Not surprisingly, Hrushevsky and his followers in the Duma found a sympathetic ear among representatives of other non-Russian regions of the empire. Thus, the Ukrainian deputies joined the parliamentary “Union of Autonomist Federalists,” which included members of various nationalities. It was a curious group of deputies that extended from Russian Cossack autonomists, who insisted on regional rights irrespective of nationality, to non-Russian federalists who wanted a federation of nationalities within the framework of the Russian Empire. The Polish deputies, organized in their own circle (koło), demanded autonomy for their former kingdom. Hrushevsky was ready to follow suit.

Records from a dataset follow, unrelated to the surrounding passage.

import Mathlib.AlgebraicGeometry.ResidueField
import Mathlib.FieldTheory.Galois.Infinite
import HarnessLib

/-!
# A Galois-fixed `Ω`-point of a scheme descends to the ground field ([GortzWedhorn2020] Prop. 5.4 / (4.12); [StacksProject] Tag 01J9)

Layer `Literature/AlgebraicGeometry/Morphisms`, namespace `Literature.AlgebraicGeometry.Morphisms`.  THEOREMS ONLY (no definition, no named fact, no
instance, no notation).  For a Galois extension `Ω ⊇ κ` (e.g. `Ω = κ̄`, `char κ = 0`), a scheme `X` and an `Ω`-valued point `y : Spec Ω → X`:

* `descResidueField_comp_algEquiv_eq` — if `Spec σ ≫ y = y` for `σ ∈ Gal(Ω∕κ)` then the residue-field embedding `κ(y(pt)) → Ω` of `y` (Mathlib
  `Scheme.SpecToEquivOfField`: `y = Spec (κ(h) → Ω) ≫ ι_h`) is fixed by `σ`;
* **`exists_specMap_algebraMap_comp_eq_of_forall_algEquiv`** — if `Spec σ ≫ y = y` for ALL `σ ∈ Gal(Ω∕κ)` then `y` is defined over `κ`:
  `y = Spec (κ → Ω) ≫ y₀` for some `y₀ : Spec κ → X` (the embedding lands in the fixed field `Ω^{Gal} = κ`, Mathlib `InfiniteGalois.mem_bot_iff_fixed`);
* `eq_of_specMap_comp_eq` — `Spec ι ≫ f = Spec ι ≫ g ⟹ f = g` for `f g : Spec κ → X` and a field map `ι : κ → Ω` (so `y₀` is unique).

Purpose (cell `hodgecm-mathlib`, F-3 (Mc) spine, N3′ step S-f «descent `κ̄ → κ(t)` of the level-0 graph point»): generic input (D2).  HC_CM is proved only
modulo the 7 printed citations until rung 0 closes; nothing here bears on a summit statement.

## References
* [GortzWedhorn2020] U. Görtz, T. Wedhorn, *Algebraic Geometry I*, 2nd ed. (2020), Prop. 5.4 (p. 123) (`X(K)` = points with an embedding of the residue
  field) and Section (3.4) (p. 71).
* [StacksProject] The Stacks project, Tag 01J9 (points of schemes with values in a field).
-/

set_option autoImplicit false

noncomputable section

open CategoryTheory AlgebraicGeometry

universe u

namespace Literature.AlgebraicGeometry.Morphisms

variable {κ Ω : Type u} [Field κ] [Field Ω] [Algebra κ Ω] {X : Scheme.{u}} (y : Spec (.of Ω) ⟶ X)

/-- `Spec σ ≫ Spec φ ≫ ι_h = Spec (φ ≫ σ) ≫ ι_h`: composing an `Ω`-point, presented as `Spec (κ(h) → Ω) ≫ ι_h`, with `Spec` of a ring
automorphism `σ` of `Ω` changes the residue-field embedding to `σ ∘ φ`. [cite: GortzWedhorn2020, Section (3.4) (p. 71)] -/
theorem specMap_comp_eq_symm_apply (σ : Ω ≃ₐ[κ] Ω) :
    Spec.map (CommRingCat.ofHom σ.toAlgHom.toRingHom) ≫ y =
      (Scheme.SpecToEquivOfField Ω X).symm ⟨y (IsLocalRing.closedPoint Ω),
        X.descResidueField (Scheme.stalkClosedPointTo y) ≫ CommRingCat.ofHom σ.toAlgHom.toRingHom⟩ := by
  rw [Scheme.SpecToEquivOfField_symm_apply, Spec.map_comp, Category.assoc,
    Scheme.descResidueField_stalkClosedPointTo_fromSpecResidueField]

/-- **The residue-field embedding of a `σ`-fixed point is `σ`-fixed**: if `Spec σ ≫ y = y` then `σ ∘ φ_y = φ_y` for the embedding
`φ_y : κ(y(pt)) → Ω`. [cite: GortzWedhorn2020, Prop. 5.4 (p. 123)] -/
theorem descResidueField_comp_algEquiv_eq (σ : Ω ≃ₐ[κ] Ω) (hy : Spec.map (CommRingCat.ofHom σ.toAlgHom.toRingHom) ≫ y = y) :
    X.descResidueField (Scheme.stalkClosedPointTo y) ≫ CommRingCat.ofHom σ.toAlgHom.toRingHom =
      X.descResidueField (Scheme.stalkClosedPointTo y) := by
  have h1 := specMap_comp_eq_symm_apply y σ
  rw [hy] at h1
  -- `y = E.symm ⟨h, φ⟩` as well, so the two dependent pairs agree (`E.symm` is injective)
  have h0 : (Scheme.SpecToEquivOfField Ω X).symm ⟨y (IsLocalRing.closedPoint Ω),
      X.descResidueField (Scheme.stalkClosedPointTo y)⟩ = y := by
    rw [Scheme.SpecToEquivOfField_symm_apply, Scheme.descResidueField_stalkClosedPointTo_fromSpecResidueField]
  have h2 := (Scheme.SpecToEquivOfField Ω X).symm.injective (h0.trans h1)
  exact (eq_of_heq (Sigma.mk.inj h2).2).symm

/-- **A Galois-fixed `Ω`-point descends to `κ`.**  For `Ω ⊇ κ` Galois (e.g. `Ω` an algebraic closure of a field `κ` of characteristic `0`) and
`y : Spec Ω → X` with `Spec σ ≫ y = y` for every `σ ∈ Gal(Ω∕κ)`, there is `y₀ : Spec κ → X` with `y = Spec(κ → Ω) ≫ y₀`: the residue-field
embedding of `y` is `Gal`-invariant, so lands in `Ω^{Gal(Ω∕κ)} = κ` (Mathlib `InfiniteGalois.mem_bot_iff_fixed`).
[cite: GortzWedhorn2020, Prop. 5.4 (p. 123)] [cite: StacksProject, Tag 01J9] -/
theorem exists_specMap_algebraMap_comp_eq_of_forall_algEquiv [IsGalois κ Ω]
    (hy : ∀ σ : Ω ≃ₐ[κ] Ω, Spec.map (CommRingCat.ofHom σ.toAlgHom.toRingHom) ≫ y = y) :
    ∃ y₀ : Spec (.of κ) ⟶ X, Spec.map (CommRingCat.ofHom (algebraMap κ Ω)) ≫ y₀ = y := by
  classical
  set h := y (IsLocalRing.closedPoint Ω) with hh
  set φ : X.residueField h ⟶ CommRingCat.of Ω := X.descResidueField (Scheme.stalkClosedPointTo y) with hφ
  -- every value of `φ` is `Gal`-fixed, hence in `κ`
  have hfix : ∀ r : X.residueField h, φ.hom r ∈ (⊥ : IntermediateField κ Ω) := by
    intro r
    rw [InfiniteGalois.mem_bot_iff_fixed]
    intro σ
    have e := descResidueField_comp_algEquiv_eq y σ (hy σ)
    exact congrArg (fun (k : X.residueField h ⟶ CommRingCat.of Ω) => k.hom r) e
  -- factor `φ` through `κ`
  let φ₁ : X.residueField h →+* (⊥ : IntermediateField κ Ω) := φ.hom.codRestrict (⊥ : IntermediateField κ Ω) hfix
  let φ₀ : X.residueField h →+* κ := (IntermediateField.botEquiv κ Ω).toRingEquiv.toRingHom.comp φ₁
  have hφ₀ : ∀ r, algebraMap κ Ω (φ₀ r) = φ.hom r := by
    intro r
    change algebraMap κ Ω (algebraMap (⊥ : IntermediateField κ Ω) κ (φ₁ r)) = _
    rw [← IsScalarTower.algebraMap_apply (⊥ : IntermediateField κ Ω) κ Ω (φ₁ r)]
    rfl
  refine ⟨Spec.map (CommRingCat.ofHom φ₀) ≫ X.fromSpecResidueField h, ?_⟩
  have hcomp : CommRingCat.ofHom φ₀ ≫ CommRingCat.ofHom (algebraMap κ Ω) = φ := by
    ext r
    exact hφ₀ r
  rw [← Category.assoc, ← Spec.map_comp, hcomp, hφ, Scheme.descResidueField_stalkClosedPointTo_fromSpecResidueField]

omit [Algebra κ Ω] in
/-- **`Spec` of a field extension is right-cancellable on field-valued points**: for fields `κ → Ω` (any ring map `ι`), a scheme `X` and
`f g : Spec κ → X` with `Spec ι ≫ f = Spec ι ≫ g`, `f = g` — a `κ`-point is a point `h` with an embedding `κ(h) → κ`, and post-composing the
embedding with the injective `ι` loses nothing (Mathlib `Scheme.SpecToEquivOfField`). [cite: GortzWedhorn2020, Prop. 5.4 (p. 123)] [cite: StacksProject, Tag 01J9] -/
theorem eq_of_specMap_comp_eq (ι : κ →+* Ω) (f g : Spec (.of κ) ⟶ X)
    (h : Spec.map (CommRingCat.ofHom ι) ≫ f = Spec.map (CommRingCat.ofHom ι) ≫ g) : f = g := by
  -- present `f`, `g` through the equivalence
  have hf : Spec.map (CommRingCat.ofHom ι) ≫ f = (Scheme.SpecToEquivOfField Ω X).symm
      ⟨f (IsLocalRing.closedPoint κ), X.descResidueField (Scheme.stalkClosedPointTo f) ≫ CommRingCat.ofHom ι⟩ := by
    rw [Scheme.SpecToEquivOfField_symm_apply, Spec.map_comp, Category.assoc,
      Scheme.descResidueField_stalkClosedPointTo_fromSpecResidueField]
  have hg : Spec.map (CommRingCat.ofHom ι) ≫ g = (Scheme.SpecToEquivOfField Ω X).symm
      ⟨g (IsLocalRing.closedPoint κ), X.descResidueField (Scheme.stalkClosedPointTo g) ≫ CommRingCat.ofHom ι⟩ := by
    rw [Scheme.SpecToEquivOfField_symm_apply, Spec.map_comp, Category.assoc,
      Scheme.descResidueField_stalkClosedPointTo_fromSpecResidueField]
  have h2 := (Scheme.SpecToEquivOfField Ω X).symm.injective (hf.symm.trans (h.trans hg))
  obtain ⟨hpt, hemb⟩ := Sigma.mk.inj h2
  -- same point, and the embeddings agree after the monomorphism `ι`
  have key : (⟨f (IsLocalRing.closedPoint κ), X.descResidueField (Scheme.stalkClosedPointTo f)⟩ :
      Σ x, X.residueField x ⟶ CommRingCat.of κ) =
      ⟨g (IsLocalRing.closedPoint κ), X.descResidueField (Scheme.stalkClosedPointTo g)⟩ := by
    rw [Scheme.SpecToEquivOfField_eq_iff]
    refine ⟨hpt, ?_⟩
    have hι : Function.Injective (CommRingCat.ofHom ι).hom := ι.injective
    haveI : Mono (CommRingCat.ofHom ι) := ConcreteCategory.mono_of_injective _ hι
    rw [← cancel_mono (CommRingCat.ofHom ι), Category.assoc]
    -- transport `hemb` along the point identification
    have := (Scheme.SpecToEquivOfField_eq_iff (f₁ := ⟨f (IsLocalRing.closedPoint κ),
      X.descResidueField (Scheme.stalkClosedPointTo f) ≫ CommRingCat.ofHom ι⟩)
      (f₂ := ⟨g (IsLocalRing.closedPoint κ), X.descResidueField (Scheme.stalkClosedPointTo g) ≫ CommRingCat.ofHom ι⟩)).1 h2
    obtain ⟨e, he⟩ := this
    exact he
  have := congrArg (Scheme.SpecToEquivOfField κ X).symm key
  rwa [Scheme.SpecToEquivOfField_symm_apply, Scheme.SpecToEquivOfField_symm_apply,
    Scheme.descResidueField_stalkClosedPointTo_fromSpecResidueField,
    Scheme.descResidueField_stalkClosedPointTo_fromSpecResidueField] at this

end Literature.AlgebraicGeometry.Morphisms

end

He prepared a parliamentary resolution on Ukrainian autonomy but was unable to present it, as the imperial authorities dissolved the First Duma on July 8, 1906, only seventy-two days after its opening.
The tsar found the ideas and actions of the deputies destructive. “The representatives of the nation, instead of applying themselves to the work of productive legislation, have strayed into spheres beyond their competence and have been making inquiries into the acts of local authorities established by ourselves, and have been making comments on the imperfections of the fundamental laws, which can only be modified by our imperial will,” read the tsar’s manifesto on the dissolution of the Duma. The Ukrainian deputies were able to form a
caucus of forty-seven in the short-lived Second Duma (February–June 1907), where they again raised the banner of Ukrainian autonomy. But the change of electoral legislation accompanying the dissolution of the Second Duma—the tsar found it even less agreeable than the first—favored large landowners and made it difficult to elect Ukrainophile deputies, who were often supported by peasants, to the Third Duma.
Neither the Third Duma (1907–1912) nor the Fourth (1912–1917) had a Ukrainian caucus. That put an end not only to Ukrainian autonomist plans but also to much more modest attempts to bring the Ukrainian language into the public sphere. In 1908, a Duma majority rejected a proposal to introduce the Ukrainian language into the school system and, in 1909, to allow its use in the courts. The Ukrainophile leaders had no choice but to work with and through the other parties, if not to advance their agenda, then at least to protect the achievements of the revolutionary period. They invested their hopes mainly in the Constitutional Democrats, a party of liberal representatives of the Russian urban intelligentsia.